Does this imply that the people behind the website specifically saved "juicy" user-uploaded images?

hhh

14d

no, it looks like it was a separate project, but stored in the same bucket. In the time I had access to the bucket (it's no longer public), it looks like they were scraping images from a dating site/app and each directory represented a profile.

ShamelessC

14d

That doesn’t sound super sketchy or anything.

mrbungie

14d

Yeah, just what we need. Scams on tinder based off LLMs + fake/stolen profile pics.

plorg

14d

I uploaded pictures of a couple of street corners and it confidently identified them as being in Texas and Florida, based on text that was not in the pictures and, in the second case, foliage in a scene that included only concrete. Although in fairness to the model, a parking lot may be the dominant ecosystem in Jacksonville.

Anyways, these pictures were from Iowa.

DougBTX

14d

Same, location identified by the architecture of the buildings in the background and the car's numberplate... of a car with no numberplate driving through a wood.

foobarbecue

15d

I gave it a picture from a bar in Austin. It nailed it, but with some interesting hallucinations in the description. The photo had a small Texas flag, but nobody was wearing cowboy hats, and there was nothing with "Austin" on it in the photo. Description was:

This photo was taken inside a bar. There are several clues that indicate this is Austin. First, there is a sign on the wall that says "Austin." Second, there is a Texas flag on the wall. Third, there are several people wearing cowboy hats, which is a common sight in Austin. The coordinates of this photo are

dylan604

14d

Is it possible that the sign that says Austin is on the wall and is known to the system but not visible in the actual photo?

fer

14d

Perhaps, but I've tried some rural landscapes without any sign and it came up with English signs as a hint for pointing England/Wales.

Even photos with signs in Irish were pointing to England, it's half funny, half offensive.

consumer451

15d

I uploaded a generic photo I took of a field, dandelions, and trees. It confidently stated Switzerland, and provided specific GPS coords.

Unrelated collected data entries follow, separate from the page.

import Mathlib
import Summits.Parity.GeneralizedHardyLittlewood.Theses.LiouvilleMAD
import Summits.Parity.GeneralizedHardyLittlewood.Theorems.CosetDecorrelation.Negative.CosetDecorrelationWindow

/-!
# The mean/fluctuation split of `CosetDecorrelation` loses exactly its one-point stub (line `SketchIdeator3`)

Glue stub `stub_splitIff` of line `SketchIdeator3` of crux stmt-Parity-13317
(`Summit.Parity.GeneralizedHardyLittlewood.Theses.LiouvilleMAD.CosetDecorrelation`, card
`farey-level-mean-coupling`), registered by the continuation lead c2 so that the line's sorry-free
composition and honesty theorems become importable by name (they previously lived only in the
sorry-bearing skeleton `Cruxes/CosetDecorrelation/Lines/SketchIdeator3.lean`). [folklore]

Write `T_j(n,n') = Σ_{(m,m') ∈ (M,2M]², m ≡ m' (mod j)} λ(mn+c) λ(m'n'+c)` (the crux's coset sum) and
`S(n) = Σ_{m ∈ (M,2M]} λ(mn+c)`.  The line splits `T_j = (T_j − S(n)S(n')/j) + S(n)S(n')/j` and files

* K1 (`MeanCorrectedCosetDecorrelation`, the residual): `|T_j − S(n)S(n')/j| ≤ C·M^{3/4+ϑ}`, `ϑ < 1/4`,
  on the crux's ranges;
* K2 (`ProgressionMeanPowerSaving`, one-point): `|S(n)| ≤ C·M^{3/4−κ/2}` for all `1 ≤ n ≤ 2M`, some `κ > 0`.

**What is proved (all statements def-free, in the route's vocabulary).**
* `split_levelOne_le`: `|S| , |S'| ≤ C M^{3/4−κ/2}`, `M ≥ 1`, `j ≥ ⌊√M⌋+1` ⟹ `|S S'/j| ≤ C² M^{1−κ}`
  (because `j > √M`).
* `cosetDecorrelation_of_split`: K2 → K1 → `CosetDecorrelation` (triangle inequality; exponent
  `ϑ := max ϑ₁ (1/4 − κ) < 1/4`, constant `max C₁ 0 + C₂²`).
* `meanCorrected_of_cosetDecorrelation_split`: `CosetDecorrelation` → K2 → K1 (same bookkeeping).
* `stub_splitIff` (REGISTERED glue stub): `(K1 ∧ K2) ↔ (CosetDecorrelation ∧ K2)` — modulo the one-point
  stub the residual K1 is EQUIVALENT to the crux: the split relocates the difficulty, it does not reduce it.
-/

namespace Summit.Parity.GeneralizedHardyLittlewood.Theorems.CosetDecorrelation.FareyLevelMeanCoupling

open Finset
open Summit.Parity.GeneralizedHardyLittlewood.Theses.LiouvilleMAD (CosetDecorrelation)
open Summit.Parity.GeneralizedHardyLittlewood.Theorems.CosetDecorrelation.Negative (sqrt_lt_natSqrt_add_one)

/-- Level-1 bookkeeping: if `|S| ≤ C M^{3/4−κ/2}` and `|S'| ≤ C M^{3/4−κ/2}` with `M ≥ 1` and
`j ≥ ⌊√M⌋+1 (> √M)`, then `|S·S'/j| ≤ C² · M^{1−κ}`. -/
theorem split_levelOne_le {S S' C κ : ℝ} {M j : ℕ} (hM : 1 ≤ M) (hj : Nat.sqrt M + 1 ≤ j)
    (hS : |S| ≤ C * (M : ℝ) ^ (3 / 4 - κ / 2)) (hS' : |S'| ≤ C * (M : ℝ) ^ (3 / 4 - κ / 2)) :
    |S * S' / (j : ℝ)| ≤ C ^ 2 * (M : ℝ) ^ (1 - κ) := by
  have hMpos : (0 : ℝ) < M := by exact_mod_cast hM
  have hjpos : (0 : ℝ) < j := by
    have : 1 ≤ j := le_trans (Nat.succ_le_succ (Nat.zero_le _)) hj
    exact_mod_cast this
  have hsqrt_le_j : Real.sqrt M ≤ (j : ℝ) := by
    have h1 := sqrt_lt_natSqrt_add_one M
    have h2 : ((Nat.sqrt M + 1 : ℕ) : ℝ) ≤ j := by exact_mod_cast hj
    linarith
  have hsqrt_pos : 0 < Real.sqrt M := Real.sqrt_pos.mpr hMpos
  have hC : 0 ≤ C * (M : ℝ) ^ (3 / 4 - κ / 2) := (abs_nonneg _).trans hS
  -- |S S'| ≤ (C M^e)^2
  have hprod : |S * S'| ≤ (C * (M : ℝ) ^ (3 / 4 - κ / 2)) ^ 2 := by
    rw [abs_mul, sq]
    exact mul_le_mul hS hS' (abs_nonneg _) hC
  -- (C M^e)^2 = C^2 M^{3/2 - κ}
  have hsq : (C * (M : ℝ) ^ (3 / 4 - κ / 2)) ^ 2 = C ^ 2 * (M : ℝ) ^ (3 / 2 - κ) := by
    rw [mul_pow, ← Real.rpow_natCast ((M : ℝ) ^ (3 / 4 - κ / 2)) 2, ← Real.rpow_mul hMpos.le]
    norm_num
    left
    ring_nf
  -- M^{3/2-κ} / √M = M^{1-κ}
  have hdiv : (M : ℝ) ^ (3 / 2 - κ) / Real.sqrt M = (M : ℝ) ^ (1 - κ) := by
    rw [Real.sqrt_eq_rpow, ← Real.rpow_sub hMpos, show (3 / 2 - κ - 1 / 2 : ℝ) = 1 - κ by ring]
  rw [abs_div, Nat.abs_cast]
  calc |S * S'| / (j : ℝ)
      ≤ (C * (M : ℝ) ^ (3 / 4 - κ / 2)) ^ 2 / (j : ℝ) :=
        div_le_div_of_nonneg_right hprod hjpos.le
    _ ≤ (C * (M : ℝ) ^ (3 / 4 - κ / 2)) ^ 2 / Real.sqrt M :=
        div_le_div_of_nonneg_left (sq_nonneg _) hsqrt_pos hsqrt_le_j
    _ = C ^ 2 * (M : ℝ) ^ (1 - κ) := by rw [hsq, mul_div_assoc, hdiv]

/-- **Composition of the line** (K2 → K1 → crux): the one-point power saving along the progressions
`c mod n` (K2) and the mean-corrected coset decorrelation (K1) give `CosetDecorrelation`, with
`ϑ := max ϑ₁ (1/4 − κ) < 1/4` and `C := max C₁ 0 + C₂²` — triangle inequality
`|T_j| ≤ |T_j − S S'/j| + |S S'/j|` and `split_levelOne_le`. -/
theorem cosetDecorrelation_of_split
    (h2 : ∀ c : ℤ, c ≠ 0 → ∃ κ : ℝ, 0 < κ ∧ ∃ C : ℝ, ∀ M n : ℕ, 1 ≤ n → n ≤ 2 * M →
      |∑ m ∈ Finset.Ioc M (2 * M), (ArithmeticFunction.liouville (Int.toNat ((m : ℤ) * n + c)) : ℝ)|
        ≤ C * (M : ℝ) ^ (3 / 4 - κ / 2))
    (h1 : ∀ c : ℤ, c ≠ 0 → ∃ ϑ : ℝ, ϑ < 1 / 4 ∧ ∃ C : ℝ, ∀ M n n' j : ℕ, 1 ≤ n → 1 ≤ n' → n ≠ n' →
      n ≤ 2 * M → n' ≤ 2 * M → Nat.sqrt M + 1 ≤ j → j < 2 * (Nat.sqrt M + 1) →
        |(∑ p ∈ (Finset.Ioc M (2 * M) ×ˢ Finset.Ioc M (2 * M)).filter
              (fun p : ℕ × ℕ => p.1 ≡ p.2 [MOD j]),
            (ArithmeticFunction.liouville (Int.toNat ((p.1 : ℤ) * n + c)) : ℝ) *
              (ArithmeticFunction.liouville (Int.toNat ((p.2 : ℤ) * n' + c)) : ℝ))
          - (∑ m ∈ Finset.Ioc M (2 * M), (ArithmeticFunction.liouville (Int.toNat ((m : ℤ) * n + c)) : ℝ)) *
              (∑ m ∈ Finset.Ioc M (2 * M), (ArithmeticFunction.liouville (Int.toNat ((m : ℤ) * n' + c)) : ℝ)) /
                (j : ℝ)|
          ≤ C * (M : ℝ) ^ (3 / 4 + ϑ)) :
    CosetDecorrelation := by
  intro c hc
  obtain ⟨κ, hκ, C₂, hS⟩ := h2 c hc
  obtain ⟨ϑ₁, hϑ₁, C₁, hT⟩ := h1 c hc
  refine ⟨max ϑ₁ (1 / 4 - κ), max_lt hϑ₁ (by linarith), max C₁ 0 + C₂ ^ 2, ?_⟩
  intro M n n' j hn hn' hne hnM hn'M hj1 hj2
  have hM : 1 ≤ M := by omega
  have hMr : (1 : ℝ) ≤ M := by exact_mod_cast hM
  have hMpos : (0 : ℝ) < M := by linarith
  -- the three pieces
  set T : ℝ := ∑ p ∈ (Finset.Ioc M (2 * M) ×ˢ Finset.Ioc M (2 * M)).filter
      (fun p : ℕ × ℕ => p.1 ≡ p.2 [MOD j]),
    (ArithmeticFunction.liouville (Int.toNat ((p.1 : ℤ) * n + c)) : ℝ) *
      (ArithmeticFunction.liouville (Int.toNat ((p.2 : ℤ) * n' + c)) : ℝ) with hTdef
  set S : ℝ := ∑ m ∈ Finset.Ioc M (2 * M),
    (ArithmeticFunction.liouville (Int.toNat ((m : ℤ) * n + c)) : ℝ) with hSdef
  set S' : ℝ := ∑ m ∈ Finset.Ioc M (2 * M),
    (ArithmeticFunction.liouville (Int.toNat ((m : ℤ) * n' + c)) : ℝ) with hS'def
  have e1 : |T - S * S' / (j : ℝ)| ≤ C₁ * (M : ℝ) ^ (3 / 4 + ϑ₁) :=
    hT M n n' j hn hn' hne hnM hn'M hj1 hj2
  have e2 : |S * S' / (j : ℝ)| ≤ C₂ ^ 2 * (M : ℝ) ^ (1 - κ) :=
    split_levelOne_le hM hj1 (hS M n hn hnM) (hS M n' hn' hn'M)
  -- monotonicity in the exponent (M ≥ 1)
  have m1 : (M : ℝ) ^ (3 / 4 + ϑ₁) ≤ (M : ℝ) ^ (3 / 4 + max ϑ₁ (1 / 4 - κ)) :=
    Real.rpow_le_rpow_of_exponent_le hMr (by linarith [le_max_left ϑ₁ (1 / 4 - κ)])
  have m2 : (M : ℝ) ^ (1 - κ) ≤ (M : ℝ) ^ (3 / 4 + max ϑ₁ (1 / 4 - κ)) :=
    Real.rpow_le_rpow_of_exponent_le hMr (by linarith [le_max_right ϑ₁ (1 / 4 - κ)])
  have hpow₁ : 0 ≤ (M : ℝ) ^ (3 / 4 + ϑ₁) := Real.rpow_nonneg hMpos.le _
  have e1' : |T - S * S' / (j : ℝ)| ≤ max C₁ 0 * (M : ℝ) ^ (3 / 4 + max ϑ₁ (1 / 4 - κ)) :=
    calc |T - S * S' / (j : ℝ)| ≤ C₁ * (M : ℝ) ^ (3 / 4 + ϑ₁) := e1
      _ ≤ max C₁ 0 * (M : ℝ) ^ (3 / 4 + ϑ₁) :=
          mul_le_mul_of_nonneg_right (le_max_left _ _) hpow₁
      _ ≤ max C₁ 0 * (M : ℝ) ^ (3 / 4 + max ϑ₁ (1 / 4 - κ)) :=
          mul_le_mul_of_nonneg_left m1 (le_max_right _ _)
  have e2' : |S * S' / (j : ℝ)| ≤ C₂ ^ 2 * (M : ℝ) ^ (3 / 4 + max ϑ₁ (1 / 4 - κ)) :=
    e2.trans (mul_le_mul_of_nonneg_left m2 (sq_nonneg _))
  have hsplit : T = (T - S * S' / (j : ℝ)) + S * S' / (j : ℝ) := by ring
  calc |T| = |(T - S * S' / (j : ℝ)) + S * S' / (j : ℝ)| := by rw [← hsplit]
    _ ≤ |T - S * S' / (j : ℝ)| + |S * S' / (j : ℝ)| := abs_add_le _ _
    _ ≤ max C₁ 0 * (M : ℝ) ^ (3 / 4 + max ϑ₁ (1 / 4 - κ)) +
          C₂ ^ 2 * (M : ℝ) ^ (3 / 4 + max ϑ₁ (1 / 4 - κ)) := add_le_add e1' e2'
    _ = (max C₁ 0 + C₂ ^ 2) * (M : ℝ) ^ (3 / 4 + max ϑ₁ (1 / 4 - κ)) := by ring

/-- **Honesty of the split** (crux → K2 → K1): conversely the crux and the one-point stub give the
residual K1, by `|T_j − S S'/j| ≤ |T_j| + |S S'/j|` and the same bookkeeping. -/
theorem meanCorrected_of_cosetDecorrelation_split (hC : CosetDecorrelation)
    (h2 : ∀ c : ℤ, c ≠ 0 → ∃ κ : ℝ, 0 < κ ∧ ∃ C : ℝ, ∀ M n : ℕ, 1 ≤ n → n ≤ 2 * M →
      |∑ m ∈ Finset.Ioc M (2 * M), (ArithmeticFunction.liouville (Int.toNat ((m : ℤ) * n + c)) : ℝ)|
        ≤ C * (M : ℝ) ^ (3 / 4 - κ / 2)) :
    ∀ c : ℤ, c ≠ 0 → ∃ ϑ : ℝ, ϑ < 1 / 4 ∧ ∃ C : ℝ, ∀ M n n' j : ℕ, 1 ≤ n → 1 ≤ n' → n ≠ n' →
      n ≤ 2 * M → n' ≤ 2 * M → Nat.sqrt M + 1 ≤ j → j < 2 * (Nat.sqrt M + 1) →
        |(∑ p ∈ (Finset.Ioc M (2 * M) ×ˢ Finset.Ioc M (2 * M)).filter
              (fun p : ℕ × ℕ => p.1 ≡ p.2 [MOD j]),
            (ArithmeticFunction.liouville (Int.toNat ((p.1 : ℤ) * n + c)) : ℝ) *
              (ArithmeticFunction.liouville (Int.toNat ((p.2 : ℤ) * n' + c)) : ℝ))
          - (∑ m ∈ Finset.Ioc M (2 * M), (ArithmeticFunction.liouville (Int.toNat ((m : ℤ) * n + c)) : ℝ)) *
              (∑ m ∈ Finset.Ioc M (2 * M), (ArithmeticFunction.liouville (Int.toNat ((m : ℤ) * n' + c)) : ℝ)) /
                (j : ℝ)|
          ≤ C * (M : ℝ) ^ (3 / 4 + ϑ) := by
  intro c hc
  obtain ⟨κ, hκ, C₂, hS⟩ := h2 c hc
  obtain ⟨ϑ₁, hϑ₁, C₁, hT⟩ := hC c hc
  refine ⟨max ϑ₁ (1 / 4 - κ), max_lt hϑ₁ (by linarith), max C₁ 0 + C₂ ^ 2, ?_⟩
  intro M n n' j hn hn' hne hnM hn'M hj1 hj2
  have hM : 1 ≤ M := by omega
  have hMr : (1 : ℝ) ≤ M := by exact_mod_cast hM
  have hMpos : (0 : ℝ) < M := by linarith
  set T : ℝ := ∑ p ∈ (Finset.Ioc M (2 * M) ×ˢ Finset.Ioc M (2 * M)).filter
      (fun p : ℕ × ℕ => p.1 ≡ p.2 [MOD j]),
    (ArithmeticFunction.liouville (Int.toNat ((p.1 : ℤ) * n + c)) : ℝ) *
      (ArithmeticFunction.liouville (Int.toNat ((p.2 : ℤ) * n' + c)) : ℝ) with hTdef
  set S : ℝ := ∑ m ∈ Finset.Ioc M (2 * M),
    (ArithmeticFunction.liouville (Int.toNat ((m : ℤ) * n + c)) : ℝ) with hSdef
  set S' : ℝ := ∑ m ∈ Finset.Ioc M (2 * M),
    (ArithmeticFunction.liouville (Int.toNat ((m : ℤ) * n' + c)) : ℝ) with hS'def
  have e1 : |T| ≤ C₁ * (M : ℝ) ^ (3 / 4 + ϑ₁) := hT M n n' j hn hn' hne hnM hn'M hj1 hj2
  have e2 : |S * S' / (j : ℝ)| ≤ C₂ ^ 2 * (M : ℝ) ^ (1 - κ) :=
    split_levelOne_le hM hj1 (hS M n hn hnM) (hS M n' hn' hn'M)
  have m1 : (M : ℝ) ^ (3 / 4 + ϑ₁) ≤ (M : ℝ) ^ (3 / 4 + max ϑ₁ (1 / 4 - κ)) :=
    Real.rpow_le_rpow_of_exponent_le hMr (by linarith [le_max_left ϑ₁ (1 / 4 - κ)])
  have m2 : (M : ℝ) ^ (1 - κ) ≤ (M : ℝ) ^ (3 / 4 + max ϑ₁ (1 / 4 - κ)) :=
    Real.rpow_le_rpow_of_exponent_le hMr (by linarith [le_max_right ϑ₁ (1 / 4 - κ)])
  have hpow₁ : 0 ≤ (M : ℝ) ^ (3 / 4 + ϑ₁) := Real.rpow_nonneg hMpos.le _
  have e1' : |T| ≤ max C₁ 0 * (M : ℝ) ^ (3 / 4 + max ϑ₁ (1 / 4 - κ)) :=
    calc |T| ≤ C₁ * (M : ℝ) ^ (3 / 4 + ϑ₁) := e1
      _ ≤ max C₁ 0 * (M : ℝ) ^ (3 / 4 + ϑ₁) :=
          mul_le_mul_of_nonneg_right (le_max_left _ _) hpow₁
      _ ≤ max C₁ 0 * (M : ℝ) ^ (3 / 4 + max ϑ₁ (1 / 4 - κ)) :=
          mul_le_mul_of_nonneg_left m1 (le_max_right _ _)
  have e2' : |S * S' / (j : ℝ)| ≤ C₂ ^ 2 * (M : ℝ) ^ (3 / 4 + max ϑ₁ (1 / 4 - κ)) :=
    e2.trans (mul_le_mul_of_nonneg_left m2 (sq_nonneg _))
  calc |T - S * S' / (j : ℝ)| ≤ |T| + |S * S' / (j : ℝ)| := abs_sub _ _
    _ ≤ max C₁ 0 * (M : ℝ) ^ (3 / 4 + max ϑ₁ (1 / 4 - κ)) +
          C₂ ^ 2 * (M : ℝ) ^ (3 / 4 + max ϑ₁ (1 / 4 - κ)) := add_le_add e1' e2'
    _ = (max C₁ 0 + C₂ ^ 2) * (M : ℝ) ^ (3 / 4 + max ϑ₁ (1 / 4 - κ)) := by ring

/-- **STUB `stub_splitIff`** (registered glue stub of line `SketchIdeator3`, crux stmt-Parity-13317):
the mean/fluctuation split is lossless MODULO its one-point stub — `(K1 ∧ K2) ↔ (CosetDecorrelation ∧ K2)`.
In words: given the one-point power saving K2, the line's residual K1 (mean-corrected coset
decorrelation) is equivalent to the crux itself; the split moves the level-1 term `S(n)S(n')/j` out
and nothing else. -/
theorem stub_splitIff :
    ((∀ c : ℤ, c ≠ 0 → ∃ ϑ : ℝ, ϑ < 1 / 4 ∧ ∃ C : ℝ, ∀ M n n' j : ℕ, 1 ≤ n → 1 ≤ n' → n ≠ n' →
      n ≤ 2 * M → n' ≤ 2 * M → Nat.sqrt M + 1 ≤ j → j < 2 * (Nat.sqrt M + 1) →
        |(∑ p ∈ (Finset.Ioc M (2 * M) ×ˢ Finset.Ioc M (2 * M)).filter
              (fun p : ℕ × ℕ => p.1 ≡ p.2 [MOD j]),
            (ArithmeticFunction.liouville (Int.toNat ((p.1 : ℤ) * n + c)) : ℝ) *
              (ArithmeticFunction.liouville (Int.toNat ((p.2 : ℤ) * n' + c)) : ℝ))
          - (∑ m ∈ Finset.Ioc M (2 * M), (ArithmeticFunction.liouville (Int.toNat ((m : ℤ) * n + c)) : ℝ)) *
              (∑ m ∈ Finset.Ioc M (2 * M), (ArithmeticFunction.liouville (Int.toNat ((m : ℤ) * n' + c)) : ℝ)) /
                (j : ℝ)|
          ≤ C * (M : ℝ) ^ (3 / 4 + ϑ)) ∧
     (∀ c : ℤ, c ≠ 0 → ∃ κ : ℝ, 0 < κ ∧ ∃ C : ℝ, ∀ M n : ℕ, 1 ≤ n → n ≤ 2 * M →
      |∑ m ∈ Finset.Ioc M (2 * M), (ArithmeticFunction.liouville (Int.toNat ((m : ℤ) * n + c)) : ℝ)|
        ≤ C * (M : ℝ) ^ (3 / 4 - κ / 2))) ↔
    (Summit.Parity.GeneralizedHardyLittlewood.Theses.LiouvilleMAD.CosetDecorrelation ∧
     (∀ c : ℤ, c ≠ 0 → ∃ κ : ℝ, 0 < κ ∧ ∃ C : ℝ, ∀ M n : ℕ, 1 ≤ n → n ≤ 2 * M →
      |∑ m ∈ Finset.Ioc M (2 * M), (ArithmeticFunction.liouville (Int.toNat ((m : ℤ) * n + c)) : ℝ)|
        ≤ C * (M : ℝ) ^ (3 / 4 - κ / 2))) :=
  ⟨fun h => ⟨cosetDecorrelation_of_split h.2 h.1, h.2⟩,
   fun h => ⟨meanCorrected_of_cosetDecorrelation_split h.1 h.2, h.2⟩⟩

end Summit.Parity.GeneralizedHardyLittlewood.Theorems.CosetDecorrelation.FareyLevelMeanCoupling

Of course, it was entirely wrong.

Some level of confidence indication would make a system like this much more useful.

burkaman

14d

I think this is generative AI and it doesn't know how confident it is. So far it hasn't gotten any of my pictures right and it's made pretty bad guesses, a human could do better on most of them.

ubutler

14d

The LLM’s logits should be translatable into probabilities although I’m not too sure how meaningful those might be as models can sometimes be quite confident in entirely invalid predictions.

barrkel

14d

I don't think that's the right way to think about LLM logits. Fundamentally the logits represent probability of similarity with the text it's been trained on, given the current prefix. Mixed in with any correspondence with truth is not only tone, phrasing, dialect, language syntax, but also stuff like the likelihood that specific details are related to general concepts. Even if we're talking about a person with three legs, or a horse riding a man, it'll be hard for the LLM to not assign a fairly high probability to sentences that describe two legs, or a man riding the horse and not the other way around.

vineyardlabs

14d

I haven't done deep reading on LLM architectures and I don't really know if LLMs have logits in the traditional sense of a CNN or something, but I think the problem with this is that the LLM's logits would have absolutely no bearing on it's confidence of the location being correct, only on it's confidence that the tokens making up the answer it provides follow from the tokens that were encoded from the provided image, which isn't the same thing.

consumer451

14d

I can only imagine the quality of the systems being sold to governments, and people trusting them because "AI." I mean, "intelligence" is right in the name!

dylan604

14d

Intelligence is also in the name of the CIA, and that's pretty well understood as an oxymoron. Artificial is also in the name which seems much more apropos. It's clearly not real intelligence, it's purely artificial in the use of the word. I guess, Computer's Best Guess Simulating Intelligence To Low Intelligent Humans would be too on the spot and not as sexy of an acronym.

consumer451

14d

I actually have faith in the intelligence products produced by the modern CIA, much more than AI snake oil.

dylan604

14d

There's a difference in the products used to produce intelligence vs the analysis/centralization of it that the oxymoron comment goes towards.

alistairSH

14d

Tried it a few times, it's hit or miss.

- Rooftop bar in Viejo San Juan, PR was identified correctly, down the intersection.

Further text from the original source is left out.